Differences Between ClearVR and Current Standards
The main advantages of ClearVR over the current generation of standards (MPEG OMAF, VRIF Viewport Dependent Profile) are:
Efficiency: ClearVR can reduce bitrate requirement by a factor of up to 5 when compared to full-sphere streaming; current standards reach about a factor of two. In other words, ClearVR uses less than half the bandwidth of MPEG OMAF.
Switching Latency: On a good-quality CDN, the ClearVR Client can switch to high-resolution imagery within one or two frames – unnoticeable to the user. In a standards-based solution, switching after head motion relies on segment and GOP boundaries, and takes hundreds of milliseconds and sometimes even a few seconds, which is very visible. Some implementations try to alleviate this by creating more encoded versions of the same content, but this adds significant inefficiencies and cost to both processing and distribution.
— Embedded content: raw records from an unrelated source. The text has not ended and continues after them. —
/-!
# QUANT lane (p4 gen 15): the Russo–Talagrand (Level-1) bound for the one-arm probability —
# `θ_n'(r) ≤ θ_n(r)·√(m_n·log(1/θ_n(r))/2)/(r(1−r))` — and its integrated form across `p_c`

builds on p205010 (kernel theorem, internal audit signed; external expert review pending) — NOT used in this file.

Seat `prim-quant-p4` (METHOD = differential inequalities for `θ` near `p_c`), helper file
`--supports stmt-CriticalPhenomena-4575`; pure proofs, no definitions.  Notation: `θ_n(r) = DCT16.thetaN d n r =
P_r(0 ↔ ∂Λ_n)`, `m_n = #edgesIn(Λ_n) ≤ 2d(2n+1)^d` (`AKN.card_edgesIn_le`, `card_box`).

Gen 1 of this seat (R4, `…QuantThetaOneArmModulus`) integrated the Moore–Shannon / Chayes–Chayes–Fisher–Spencer bound
`θ_n' ≤ √(m_n θ_n(1−θ_n)/(r(1−r)))` (Grimmett 1999 Thm (2.36)(a)) to `√θ_n(p) ≤ √θ_n(q) + ((p−q)/2)√(m_n/(q(1−p)))`.
The Level-1 inequality of Talagrand (O'Donnell 2014 §5.3; kernel on the biased cube with the sharp constant,
`Literature/Probability/Moments/BiasedCubeLevelOne.lean`, transferred to percolation events in
`Literature/Probability/Percolation/PercolationLevelOne.lean`, both this generation) replaces `√(θ_n(1−θ_n))` by
`θ_n√(log(1/θ_n)/2)/√(p(1−p))`, which is smaller exactly when the event is RARE:

* §1 `real_armEvent_zero_eq_thetaN` — `θ_n` is the probability of the lattice-step arm event `DKT20.armEvent 0 n`
  (increasing, determined by the `m_n` lattice edges inside `Λ_n`).
* §2 **`deriv_thetaN_le_levelOne`** — for `d ≥ 1`, `r ∈ (0,1)`, every `n`:
  `θ_n'(r) ≤ θ_n(r)·√(m_n·log(1/θ_n(r))/2)/(r(1−r))` (`HasDerivAt` form `hasDerivAt_thetaN_le_levelOne`).
* §3 **`sqrt_log_thetaN_ge`** — integrated (the function `r ↦ √(log(1/θ_n(r)))` has slope `≥ −√(m_n/8)/(r(1−r))`):
  for `0 < q ≤ p < 1`, `√(log(1/θ_n(p))) ≥ √(log(1/θ_n(q))) − √(m_n/8)·(p−q)/(q(1−p))`, i.e.
  **`θ_n(p) ≤ exp(−[√(log(1/θ_n(q))) − √(m_n/8)(p−q)/(q(1−p))]₊²)`** (`thetaN_le_exp_neg_sq`).
* §4 at `q = p_c` (`d ≥ 2`, `p_c < p < 1`): **`θ(p) ≤ θ_n(p) ≤ exp(−[√(log(1/π_n(p_c))) − √(m_n/8)(p−p_c)/(p_c(1−p))]₊²)`**
  for every `n` (`theta_le_exp_neg_sq_critical`) — explicit modulo the critical profile `π_n(p_c)`, like R4.
* §5 **OSSS × Level-1 ("Menshikov made two-sided by Talagrand")**: with `I_e(r) = P_r(e pivotal)`, `S_n = Σ_{k<n} θ_k`,
  the DRT/OSSS lower bound `n θ_n(1−θ_n) ≤ 4r(1−r) S_n Σ_e I_e` (tree, `OneArmOSSS.oneArm_deriv_ge`) and the Level-1 upper
  bound `Σ_e I_e² ≤ θ_n² log(1/θ_n)/(2r²(1−r)²)` combine, `r`-FREE, to
  **`(n(1−θ_n))²·Σ_e I_e² ≤ 8·S_n²·log(1/θ_n)·(Σ_e I_e)²`** (`sq_mul_sum_sq_pivotal_le`): the "effective number"
  `(Σ_e I_e)²/Σ_e I_e²` of pivotal edges of `{0 ↔ ∂Λ_n}` is at least `n²(1−θ_n)²/(8 S_n² log(1/θ_n))` at every `r ∈ (0,1)`
  (new as typed; at `p_c` the factor `(n/S_n)²` diverges by p205010 while `log(1/π_n) ≤ ((d−1)/2) log n + O(1)` by the
  tree's one-arm floor — no unconditional divergence is claimed).

HONEST COMPARISON (no rate is claimed; (T1)/(T2) unchanged).  Against R4's `θ ≤ (√π_n + s√(m_n/(4p_c(1−p))))²` the
new bound wins iff `π_n(p_c)` is small enough that `log(1/π_n) ≳ 1/(p_c(1−p_c))`, i.e. only at scales where the
critical one-arm probability is already tiny (on `ℤ³`, with the census value `π(64) ≈ 0.13`, NOT at accessible scales);
under a hypothetical rate `π_n ≤ Cn^{−c}` it gives the (T1) ⇒ (T2) exponent `2c/d·(1 − o(1))` — the same exponent as
the Newman-volume transfer already in the tree (`ThetaModulus.thetaHolderNearCritical_of_oneArmPolyDecay_volume`, `2c/d`
with a constant), better than R4.b's `2c/(c+d)`.  So this file is the kernel form of census variant V13 (P4-MODULUS §11),
recorded as a TOOL (the derivative bound §2 holds at every `r` and every scale), not as progress on the modulus.

## References
* R. O'Donnell, *Analysis of Boolean Functions* (2014), §5.3 "Level-1 Inequality" [ODonnell2014].
* M. Talagrand, Combinatorica 16 (1996) 243–258 [Talagrand1996].
* G. Grimmett, *Percolation*, 2nd ed. (1999), Thm (2.36)(a), §1.4 [GrimmettPercolation1999].
* L. Russo, Z. Wahrsch. verw. Gebiete 56 (1981), Lemma 3 [RussoZW1981].
-/

noncomputable section

namespace Summit.CriticalPhenomena.PercolationContinuityZ3.Theorems

namespace OneArmLevelOne

open MeasureTheory Set Literature.Probability.Percolation Literature.Probability.LatticeModels
open scoped Classical

variable {d : ℕ}

/-! ### §1. `θ_n` as the probability of the lattice-step arm event -/

/-- **`P_r(armEvent 0 n) = θ_n(r)`**: the lattice-step arm event from `Λ_0 = {0}` to `∂ⁱⁿΛ_n` inside `Λ_n` has the
probability of `{0 ↔ ∂Λ_n}` (they differ only on configurations using non-lattice pairs, a null set). -/
theorem real_armEvent_zero_eq_thetaN (n : ℕ) (r : ℝ) :
    (bondPercolation (zdGraph d) (projIcc 0 1 zero_le_one r)).real (DKT20.armEvent 0 n) = DCT16.thetaN d n r := by
  rw [DKT20.real_armEvent_eq _ (Nat.zero_le n)]
  show _ = (bondPercolation (zdGraph d) (projIcc 0 1 zero_le_one r)).real (siteToBoundary d n)
  congr 1
  ext ω
  simp only [linkEvent, box_zero_eq, Finset.mem_singleton, exists_eq_left, Set.mem_setOf_eq, siteToBoundary]

/-! ### §2. The Level-1 derivative bound for `θ_n` -/

/-- The number of lattice edges inside `Λ_n`: `m_n ≤ 2d(2n+1)^d`. -/
theorem card_edgesIn_box_le (d n : ℕ) : ((edgesIn (zdGraph d) (box d n)).card : ℝ) ≤ 2 * d * (2 * n + 1) ^ d := by
  have h := AKN.card_edgesIn_le (d := d) (box d n)
  rw [card_box] at h
  exact_mod_cast h

/-- **Russo–Talagrand for the one-arm probability (`HasDerivAt` form)**: for `r ∈ (0,1)` and every `n`, `θ_n` is
differentiable at `r` with derivative `Σ_{e ∈ edgesIn Λ_n} P_r(e pivotal for the arm event)`, and this derivative is
`≤ θ_n(r)·√(m_n·log(1/θ_n(r))/2)/(r(1−r))`, `m_n = #edgesIn(Λ_n)`. -/
theorem hasDerivAt_thetaN_le_levelOne (n : ℕ) {r : ℝ} (hr : r ∈ Set.Ioo (0 : ℝ) 1) :
    ∃ D : ℝ, HasDerivAt (DCT16.thetaN d n) D r ∧ 0 ≤ D ∧
      D ≤ DCT16.thetaN d n r *
          Real.sqrt ((edgesIn (zdGraph d) (box d n)).card * (-Real.log (DCT16.thetaN d n r)) / 2) / (r * (1 - r)) := by
  have hF := DKT20.coe_edgesIn_subset (d := d) n
  have hA := DKT20.isUpperSet_armEvent (d := d) 0 n
  have hAF := DKT20.determinedBy_armEvent (d := d) 0 n
  have hderiv := SharpThreshold.hasDerivAt_real_event hF hA hAF hr
  have hfun : (fun q : ℝ => (bondPercolation (zdGraph d) (Set.projIcc 0 1 zero_le_one q)).real (DKT20.armEvent 0 n)) =
      DCT16.thetaN d n := funext fun q => real_armEvent_zero_eq_thetaN n q
  rw [hfun] at hderiv
  refine ⟨_, hderiv, Finset.sum_nonneg fun e _ => measureReal_nonneg, ?_⟩
  have hcoe : ((Set.projIcc (0 : ℝ) 1 zero_le_one r : unitInterval) : ℝ) = r :=
    congrArg Subtype.val (Set.projIcc_of_mem zero_le_one ⟨hr.1.le, hr.2.le⟩)
  have h := LevelOne.sum_pivotal_le_event hF hA hAF (Set.projIcc 0 1 zero_le_one r)
    (by rw [hcoe]; exact hr.1) (by rw [hcoe]; exact hr.2)
  rw [real_armEvent_zero_eq_thetaN n r, hcoe] at h
  exact h

/-- **Russo–Talagrand for the one-arm probability**: for `r ∈ (0,1)` and every `n`,
`θ_n'(r) ≤ θ_n(r)·√(m_n·log(1/θ_n(r))/2)/(r(1−r))`, `m_n = #edgesIn(Λ_n) ≤ 2d(2n+1)^d` — to be compared with the
Moore–Shannon / CCFS bound `θ_n'(r) ≤ √(m_n θ_n(1−θ_n)/(r(1−r)))` (Grimmett (2.36)(a)). -/
theorem deriv_thetaN_le_levelOne (n : ℕ) {r : ℝ} (hr : r ∈ Set.Ioo (0 : ℝ) 1) :
    deriv (DCT16.thetaN d n) r ≤ DCT16.thetaN d n r *
        Real.sqrt ((edgesIn (zdGraph d) (box d n)).card * (-Real.log (DCT16.thetaN d n r)) / 2) / (r * (1 - r)) := by
  obtain ⟨D, hD, -, hle⟩ := hasDerivAt_thetaN_le_levelOne (d := d) n hr
  rw [hD.deriv]; exact hle

/-! ### §3. Integration: `√(log(1/θ_n))` has slope `≥ −√(m_n/8)/(r(1−r))` -/

/-- `0 < θ_n(r) < 1` for `r ∈ (0,1)`, `d ≥ 1`, `n ≥ 1`. -/
theorem thetaN_mem_Ioo (hd : 1 ≤ d) {n : ℕ} (hn : 1 ≤ n) {r : ℝ} (hr : r ∈ Set.Ioo (0 : ℝ) 1) :
    DCT16.thetaN d n r ∈ Set.Ioo (0 : ℝ) 1 := by
  have hcoe : ((Set.projIcc (0 : ℝ) 1 zero_le_one r : unitInterval) : ℝ) = r :=
    congrArg Subtype.val (Set.projIcc_of_mem zero_le_one ⟨hr.1.le, hr.2.le⟩)
  refine ⟨DKT20.real_siteToBoundary_pos hd _ (by rw [hcoe]; exact hr.1) n, ?_⟩
  change (bondPercolation (zdGraph d) (projIcc 0 1 zero_le_one r)).real (siteToBoundary d n) < 1
  exact (DCT16.real_siteToBoundary_antitone _ hn).trans_lt
    (DCT16.real_siteToBoundary_one_lt_one _ (by rw [hcoe]; exact hr.2))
Flexibility: With a single representation, ClearVR can cater to all HMDs and various types of flat screens, regardless of their viewport angle. A single representation can cover monoscopic and steroscopic content, where a flat device just retrieves the tiles for one eye. With a fully standards-based solution, the content distributor needs to provide separate representations for each viewport angle – again a significant cost factor.
Graceful degradation: With ClearVR, each tile forms an independent stream, which the client combines with other tiles to create a single HEVC-compliant bitstream. Such client-side processing allows the ClearVR library to make last-millisecond decisions, and to dynamically replace tiles with their low-resolution equivalent on a frame-by-frame basis. It is also possible to seamlessly switch between steoscopic and monoscopic content, as bandwidth comes and goes. This helps when data is not yet available and prevents buffering. Current standards hard-code all tile combinations in the bitstream during content production. When data for a single tile is not (yet) available, the client can only resort to buffering.
Bitrate variability: Bitrate spikes in ClearVR are limited, even with extensive head motion, because ClearVR doesn’t require clearing the decoding buffer whenever the viewport changes. In contrast, existing specs relies on field-of-view-specific metadata hard-coded in the bitstream, forcing the client to download a new batch of data whenever the field-of-view changes even slightly. This causes a significant spike in required bandwidth and gives a very noticeable motion-to-high-resolution latency.
User interaction: ClearVR does all processing client-side instead of during content preparation, which makes complex forms of user interaction possible without adding any latency. Examples are dynamic zooming, field-of-view adjustments, pause with the ability to look around and still get high-quality imagery, and fast seeking. None of this is supported by any available standard.